The ASIFT has a higher correct match ratio than SIFT and SURF because it considers affine deformations, which are derived from the orientation and translation between the images. The SIFT and ASIFT operators define points of interest with 128-dimensional feature vectors. The SURF creates a 64-dimensional feature vector, thus, it is quick and often preferred for mobile measurement³⁵. However, because the SURF feature vector has fewer properties for the interest points, it has more outlier matched points than the other operators. The RANSAC algorithm was proposed to increase the probability of correct matching points being sampled³⁶. The SURF feature vector can be extended to 128 dimensions to overcome this weakness.

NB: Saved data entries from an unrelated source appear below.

/-
Copyright (c) 2026 the pub-hodgecm-mathlib formalisation cell (harness21).  Prover seat hodgecm-mathlib-F0P2-p02 (g12), 2026-09-01.  Road «S3-tree» (architect A-p16 (g30)
A-160∕A-170), the LIFT `_le_one ↦ _le_two`, organ (I) `stub_liftInterior`, N6 — the TYPE-(1) `hZ` binder of ★ N3 `classOrbitalIntegral_levelOneIndicator_eq_shift` and of
★ trunk #1 `finsum_delta_mul_classOrbitalIntegral_levelOneIndicator_eq_inv_sq_mul_shift`.
-/
import Literature.NumberTheory.Rogawski1990.UnitFundamentalLemmaInertFlickerRepresentatives   -- ★ `endoEmbLocal_mul_endoGL_frame`; brings ★ (E1) `exists_eigenframe_cmDatum_local_of_isRoot_map_of_separable`, ★ `conjLocal_finGammaTwo_mul_finGammaTwo`
import Literature.NumberTheory.Rogawski1990.LocalHyperbolicClassIsLevi                       -- ★ `forall_conjLocal_mul_eq_one_of_not_exists_conj_glDiagonal`
import Literature.NumberTheory.Automorphic.UnitaryEllipticCentralizerCompactNonsplit           -- ★ `compactSpace_centralizer_of_eigenframe_of_smul_eq`
import Literature.NumberTheory.Rogawski1990.FinExplicitTransferFactorTorusDockSplit            -- ★ `eval_finCharpolyTwo_eq_of_frame`
import Literature.NumberTheory.Rogawski1990.FinExplicitTransferFactorNondegenerate             -- ★ `isUnit_eval_finCharpolyTwo_of_isLocalGRegular`
import Literature.NumberTheory.Rogawski1990.LocalCentralizerTorusMeasureCM                     -- ★ `isRegularElt_fst_snd_of_isLocalGRegular`
import HarnessLib

/-!
# Type (1): every match of a non-Levi `G`-regular `γ_H` whose `χ_{g_w}` splits has compact centraliser in `G′_v`
# (Rogawski 1990 §4.9 Prop. 4.9.1 (a); Flicker 1998 §2 Prop. 3)

Topic `NumberTheory/Rogawski1990`; namespace `Literature.NumberTheory.Rogawski1990`.  THEOREMS ONLY (no definition, no instance, no notation, no named fact, no `sorry`); kernel lane
`--supports stmt-HodgeConjecture-24833`.  Cell `pub/hodgecm-mathlib` (D-0151), crux H413; road «S3-tree», the LIFT `_le_one ↦ _le_two`, organ (I) `stub_liftInterior`, N6: the TYPE-(1)
twin of ★ `compactSpace_centralizer_of_isLocalNormPair_of_not_exists_isRoot` (type (2)) — the `hZ` binder of ★ N3 `classOrbitalIntegral_levelOneIndicator_eq_shift` (F0P2-p01 (g14),
p846692) and of ★ trunk #1 (F0P3a-p06 (g14), p846706) for the type-(1) branch (companion of ★∕filed `LevelTwoLiftInteriorTypeOne`, this seat).
HONEST LABEL: HC_CM is proved only modulo the 2 remaining named inputs (hLiu418 24832, h413 24833) until rung 0 closes; nothing printed is asserted here.

THE MATHEMATICS.  `v` non-split (`σ • w = w`), `H′` hermitian invertible, `γ_H = (g, u) ∈ H_v` `G`-regular, NOT `H_v`-conjugate to a diagonal torus element, with `χ_{g_w}` split over
`L_w`.  Then `g` has an eigenframe `g P = P diag(u₀, u₁)` over `E_v` (★ (E1)) whose eigenvalues have norm one (non-Levi ⇒ the torus is `E¹ × E¹`, ★
`forall_conjLocal_mul_eq_one_of_not_exists_conj_glDiagonal`), so `ι_v(γ_H) · ι(P, 1) = ι(P, 1) · diag(u₀, γ₂, u₁)` (★ `endoEmbLocal_mul_endoGL_frame`) with `u₀, γ₂, u₁` pairwise distinct
(`G`-regularity: `χ_g(γ₂) = (γ₂ − u₀)(γ₂ − u₁)` is a unit) of norm one; a match `x ↔ γ_H` is `x = T ι_v(γ_H) T⁻¹` in `GL₃(E_v)`, so `x · (T ι(P,1)) = (T ι(P,1)) · diag(u₀, γ₂, u₁)` and
`Z_{G′_v}(x) ≅ (L_w¹)³` is compact (★ `compactSpace_centralizer_of_eigenframe_of_smul_eq`).

## References
* [Rogawski1990] J. D. Rogawski, *Automorphic Representations of Unitary Groups in Three Variables*, Ann. of Math. Stud. 123 (1990), §4.9 Prop. 4.9.1 (a) p. 55; §3.6 p. 31;
  §4.3 (4.3.1) p. 43; §14.1 p. 232.
* [Flicker1998UnitaryFL] Y. Z. Flicker, *Elementary proof of the fundamental lemma for a unitary group*, Canad. J. Math. 50 (1998), §2 Prop. 3 p. 78.
-/

set_option autoImplicit false

noncomputable section

open NumberField IsDedekindDomain Matrix Polynomial
open scoped MatrixGroups

namespace Literature.NumberTheory.Rogawski1990

open Literature.NumberTheory.Automorphic Literature.NumberTheory.Automorphic.UnitaryGroup
open Literature.NumberTheory.GaloisRepresentations Literature.NumberTheory.NumberFields

variable (L : Type) [Field L] [NumberField L] [IsCMField L] (v : HeightOneSpectrum (𝓞 ↥(maximalRealSubfield L)))
  (H' : Matrix (Fin 3) (Fin 3) L) (w : PlacesOver L v) (hw : IsCMField.complexConj L • w.1 = w.1)

/-- `![a, b, d]` is injective for pairwise distinct `a, b, d`. [folklore] -/
private theorem injective_vecThree {α : Type*} {a b d : α} (hab : a ≠ b) (hbd : b ≠ d) (had : a ≠ d) : Function.Injective ![a, b, d] := by
  intro i j hij
  fin_cases i <;> fin_cases j
  all_goals first | rfl | (exfalso; revert hij; simp [hab, hbd, had, hab.symm, hbd.symm, had.symm])

include hw in
set_option maxHeartbeats 800000 in
-- the carriers' types are large
/-- **A NORM-ONE EIGENFRAME OF EVERY MATCH (type (1), non-Levi).**  For `γ_H` `G`-regular, not `H_v`-conjugate to a diagonal torus element, with `χ_{g_w}` split, and `x ↔ γ_H`
in `G′_v = U(H′)(L⁺_v)`: `x · Q = Q · diag(u)` for some `Q ∈ GL₃(E_v)` and pairwise distinct `u_i` with `σ(u_i) u_i = 1`.
[cite: Rogawski1990, §4.9 Prop. 4.9.1 (a) p. 55; §3.6 p. 31; §14.1 p. 232] [cite: Flicker1998UnitaryFL, §2 Prop. 3 p. 78] -/
theorem exists_normOne_eigenframe_of_isLocalNormPair_of_isRoot
    {γH : (cmDatum L 2 (Matrix.of fun i j : Fin 2 => if i.val + j.val + 1 = 2 then (1 : L) else 0)).Local v ×
      (cmDatum L 1 (Matrix.of fun i j : Fin 1 => if i.val + j.val + 1 = 1 then (1 : L) else 0)).Local v}
    (hreg : IsLocalGRegular L v γH)
    (hsplit : ∃ x : w.1.adicCompletion L, (((γH.1.val : GL (Fin 2) (LocalRing L v)).val.map
        (Pi.evalRingHom (fun w' : PlacesOver L v => w'.1.adicCompletion L) w)).charpoly).IsRoot x)
    (hell : ¬ ∃ (y : ((cmDatum L 2 (Matrix.of fun i j : Fin 2 => if i.val + j.val + 1 = 2 then (1 : L) else 0)).Local v ×
        (cmDatum L 1 (Matrix.of fun i j : Fin 1 => if i.val + j.val + 1 = 1 then (1 : L) else 0)).Local v)) (d' : Fin 2 → (UnitaryGroup.LocalRing L v)ˣ),
        glDiagonal 2 (UnitaryGroup.LocalRing L v) d' = ((y * γH * y⁻¹).1.val : GL (Fin 2) (UnitaryGroup.LocalRing L v)))
    (x : (cmDatum L 3 H').Local v) (hx : IsLocalNormPair L H' v γH x) :
    ∃ (Q : GL (Fin 3) (LocalRing L v)) (u : Fin 3 → LocalRing L v),
      (x.val.val : Matrix (Fin 3) (Fin 3) (LocalRing L v)) * Q.val = Q.val * diagonal u ∧ Function.Injective u ∧
        ∀ i, conjLocal L (IsCMField.complexConj L) v (u i) * u i = 1 := by
  set evw : LocalRing L v →+* w.1.adicCompletion L := Pi.evalRingHom (fun w' : PlacesOver L v => w'.1.adicCompletion L) w with hevw
  -- an eigenframe of `g` over `E_v` with norm-one eigenvalues
  have hsep : (((γH.1.val : GL (Fin 2) (LocalRing L v)) : Matrix (Fin 2) (Fin 2) (LocalRing L v)).charpoly).Separable :=
    (isRegularElt_fst_snd_of_isLocalGRegular L v γH hreg).1
  obtain ⟨α, hα⟩ := hsplit
  have hcm : (((γH.1.val : GL (Fin 2) (LocalRing L v)).val.map evw).charpoly) =
      ((((γH.1.val : GL (Fin 2) (LocalRing L v)) : Matrix (Fin 2) (Fin 2) (LocalRing L v)).charpoly).map evw) := Matrix.charpoly_map _ _
  rw [hcm] at hα
  obtain ⟨P, u, hP, hu, -⟩ := exists_eigenframe_cmDatum_local_of_isRoot_map_of_separable L v w hw γH.1 hα hsep
  have hu1 : ∀ i, conjLocal L (IsCMField.complexConj L) v (u i) * u i = 1 :=
    forall_conjLocal_mul_eq_one_of_not_exists_conj_glDiagonal L v w hw hP hu hell
  have hbb : conjLocal L (IsCMField.complexConj L) v (finGammaTwo L v γH) * finGammaTwo L v γH = 1 := conjLocal_finGammaTwo_mul_finGammaTwo L v γH
  -- the frame of `ι_v(γ_H)`
  have hP' : (γH.1.val.val : Matrix (Fin 2) (Fin 2) (LocalRing L v)) * P.val = P.val * diagonal ![u 0, u 1] := by
    have e : diagonal u = diagonal ![u 0, u 1] := congrArg diagonal (by ext i; fin_cases i <;> rfl)
    rw [← e]; exact hP
  have hDa : ((P⁻¹ * (γH.1.val : GL (Fin 2) (LocalRing L v)) * P : GL (Fin 2) (LocalRing L v)).val : Matrix (Fin 2) (Fin 2) (LocalRing L v)) = diagonal ![u 0, u 1] := by
    rw [Units.val_mul, Units.val_mul, Matrix.mul_assoc]
    change (P⁻¹).val * ((γH.1.val.val : Matrix (Fin 2) (Fin 2) (LocalRing L v)) * P.val) = _
    rw [hP', ← Matrix.mul_assoc, ← Units.val_mul, inv_mul_cancel, Units.val_one, Matrix.one_mul]
  have hι := endoEmbLocal_mul_endoGL_frame L (γH := γH) (P₂ := P) (Da := P⁻¹ * (γH.1.val : GL (Fin 2) (LocalRing L v)) * P) hDa hP'
  -- the match `x = T ι_v(γ_H) T⁻¹`
  obtain ⟨T, hT⟩ := isConj_iff.1 ((isLocalNormPair_iff (L := L) (H' := H') (v := v) _ _).1 hx)
  have hx' : (x.val.val : Matrix (Fin 3) (Fin 3) (LocalRing L v)) =
      T.val * (((endoEmbLocal L v γH).val : GL (Fin 3) (LocalRing L v)).val : Matrix (Fin 3) (Fin 3) (LocalRing L v)) * (T⁻¹).val := by
    rw [← Units.val_mul, ← Units.val_mul, hT]
  refine ⟨T * endoGL (P, (1 : GL (Fin 1) (LocalRing L v))), ![u 0, finGammaTwo L v γH, u 1], ?_, ?_, ?_⟩
  · calc (x.val.val : Matrix (Fin 3) (Fin 3) (LocalRing L v)) * (T * endoGL (P, (1 : GL (Fin 1) (LocalRing L v)))).val
        = T.val * ((((endoEmbLocal L v γH).val : GL (Fin 3) (LocalRing L v)).val : Matrix (Fin 3) (Fin 3) (LocalRing L v)) *
            ((T⁻¹).val * T.val) * (endoGL (P, (1 : GL (Fin 1) (LocalRing L v)))).val) := by
          rw [hx', Units.val_mul]; simp only [Matrix.mul_assoc]
      _ = T.val * ((endoGL (P, (1 : GL (Fin 1) (LocalRing L v)))).val * diagonal ![u 0, finGammaTwo L v γH, u 1]) := by
          rw [← Units.val_mul, inv_mul_cancel, Units.val_one, Matrix.mul_one, hι]
      _ = (T * endoGL (P, (1 : GL (Fin 1) (LocalRing L v)))).val * diagonal ![u 0, finGammaTwo L v γH, u 1] := by
          rw [Units.val_mul, Matrix.mul_assoc]
  · -- pairwise distinct: `u₀ ≠ u₁` (the frame) and `γ₂ ∉ {u₀, u₁}` (`χ_g(γ₂)` is a unit)
    have hχ : IsUnit ((finCharpolyTwo L v γH).eval (finGammaTwo L v γH)) := isUnit_eval_finCharpolyTwo_of_isLocalGRegular L v γH hreg
    have heval := eval_finCharpolyTwo_eq_of_frame (L := L) (v := v) P hP'
    have h0 : u 0 ≠ finGammaTwo L v γH := fun h => by
      rw [heval, ← h, sub_self, zero_mul] at hχ; exact not_isUnit_zero hχ
    have h1 : finGammaTwo L v γH ≠ u 1 := fun h => by
      rw [heval, h, sub_self, mul_zero] at hχ; exact not_isUnit_zero hχ
    have h01 : u 0 ≠ u 1 := fun h => absurd (hu h) (by decide)
    exact injective_vecThree h0 h1 h01
  · intro i
    fin_cases i
    · exact hu1 0
    · exact hbb
    · exact hu1 1

include hw in
set_option maxHeartbeats 800000 in
-- the carriers' types are large
/-- **COMPACT CENTRALISERS OF THE MATCHES, TYPE (1)** (the `hZ` binder of ★ N3 `classOrbitalIntegral_levelOneIndicator_eq_shift` and of ★ trunk #1 for the type-(1) branch; twin of ★
`compactSpace_centralizer_of_isLocalNormPair_of_not_exists_isRoot`): for `H′` hermitian with `det H′ ≠ 0`, `γ_H` `G`-regular non-Levi with `χ_{g_w}` split, and `x ↔ γ_H` in
`G′_v`, the centraliser `Z_{G′_v}(x)` is compact (it is the norm-one torus `(L_w¹)³` in the eigenframe above, ★ `compactSpace_centralizer_of_eigenframe_of_smul_eq`).
[cite: Rogawski1990, §4.9 Prop. 4.9.1 (a) p. 55; §4.3 (4.3.1) p. 43] [cite: Flicker1998UnitaryFL, §2 Prop. 3 p. 78] -/
theorem compactSpace_centralizer_of_isLocalNormPair_of_isRoot
    (hH' : (H'.map (cmConjRingHom L)).transpose = H') (hdet : H'.det ≠ 0)
    {γH : (cmDatum L 2 (Matrix.of fun i j : Fin 2 => if i.val + j.val + 1 = 2 then (1 : L) else 0)).Local v ×
      (cmDatum L 1 (Matrix.of fun i j : Fin 1 => if i.val + j.val + 1 = 1 then (1 : L) else 0)).Local v}
    (hreg : IsLocalGRegular L v γH)
    (hsplit : ∃ x : w.1.adicCompletion L, (((γH.1.val : GL (Fin 2) (LocalRing L v)).val.map
        (Pi.evalRingHom (fun w' : PlacesOver L v => w'.1.adicCompletion L) w)).charpoly).IsRoot x)
    (hell : ¬ ∃ (y : ((cmDatum L 2 (Matrix.of fun i j : Fin 2 => if i.val + j.val + 1 = 2 then (1 : L) else 0)).Local v ×
        (cmDatum L 1 (Matrix.of fun i j : Fin 1 => if i.val + j.val + 1 = 1 then (1 : L) else 0)).Local v)) (d' : Fin 2 → (UnitaryGroup.LocalRing L v)ˣ),
        glDiagonal 2 (UnitaryGroup.LocalRing L v) d' = ((y * γH * y⁻¹).1.val : GL (Fin 2) (UnitaryGroup.LocalRing L v)))
    (x : (cmDatum L 3 H').Local v) (hx : IsLocalNormPair L H' v γH x) :
    CompactSpace (Subgroup.centralizer ({x} : Set ((cmDatum L 3 H').Local v))) := by
  obtain ⟨Q, u, hQ, hu, hu1⟩ := exists_normOne_eigenframe_of_isLocalNormPair_of_isRoot L v H' w hw hreg hsplit hell x hx
  exact compactSpace_centralizer_of_eigenframe_of_smul_eq L w hw H' hH' hdet x hQ hu hu1

end Literature.NumberTheory.Rogawski1990

end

Photogrammetry requires a base-to-height ratio of approximately 1 for stereo images for a highly accurate measurement. This should be considered when generating a point cloud from stereo images. The given matching limits may vary slightly for different image sets. Least squares matching increases the matching accuracy of the detected feature points. However, it makes a slight contribution to increasing measurement accuracy because the operators create many corresponding points through automatic matching. Moreover, least-squares matching is unsuccessful in stereo pairs with a scale variation of more than 30% and a crossing angle greater than 25 degrees¹. The estimated large reprojection error for the high base-to-height ratio is compatible with the literature^1,10. The studies performed report high matching for small base-to-height. Multi-image photogrammetric evaluation using a bundle adjustment can also be applied to attain highly accurate measurements considering the limits of these image matching operators.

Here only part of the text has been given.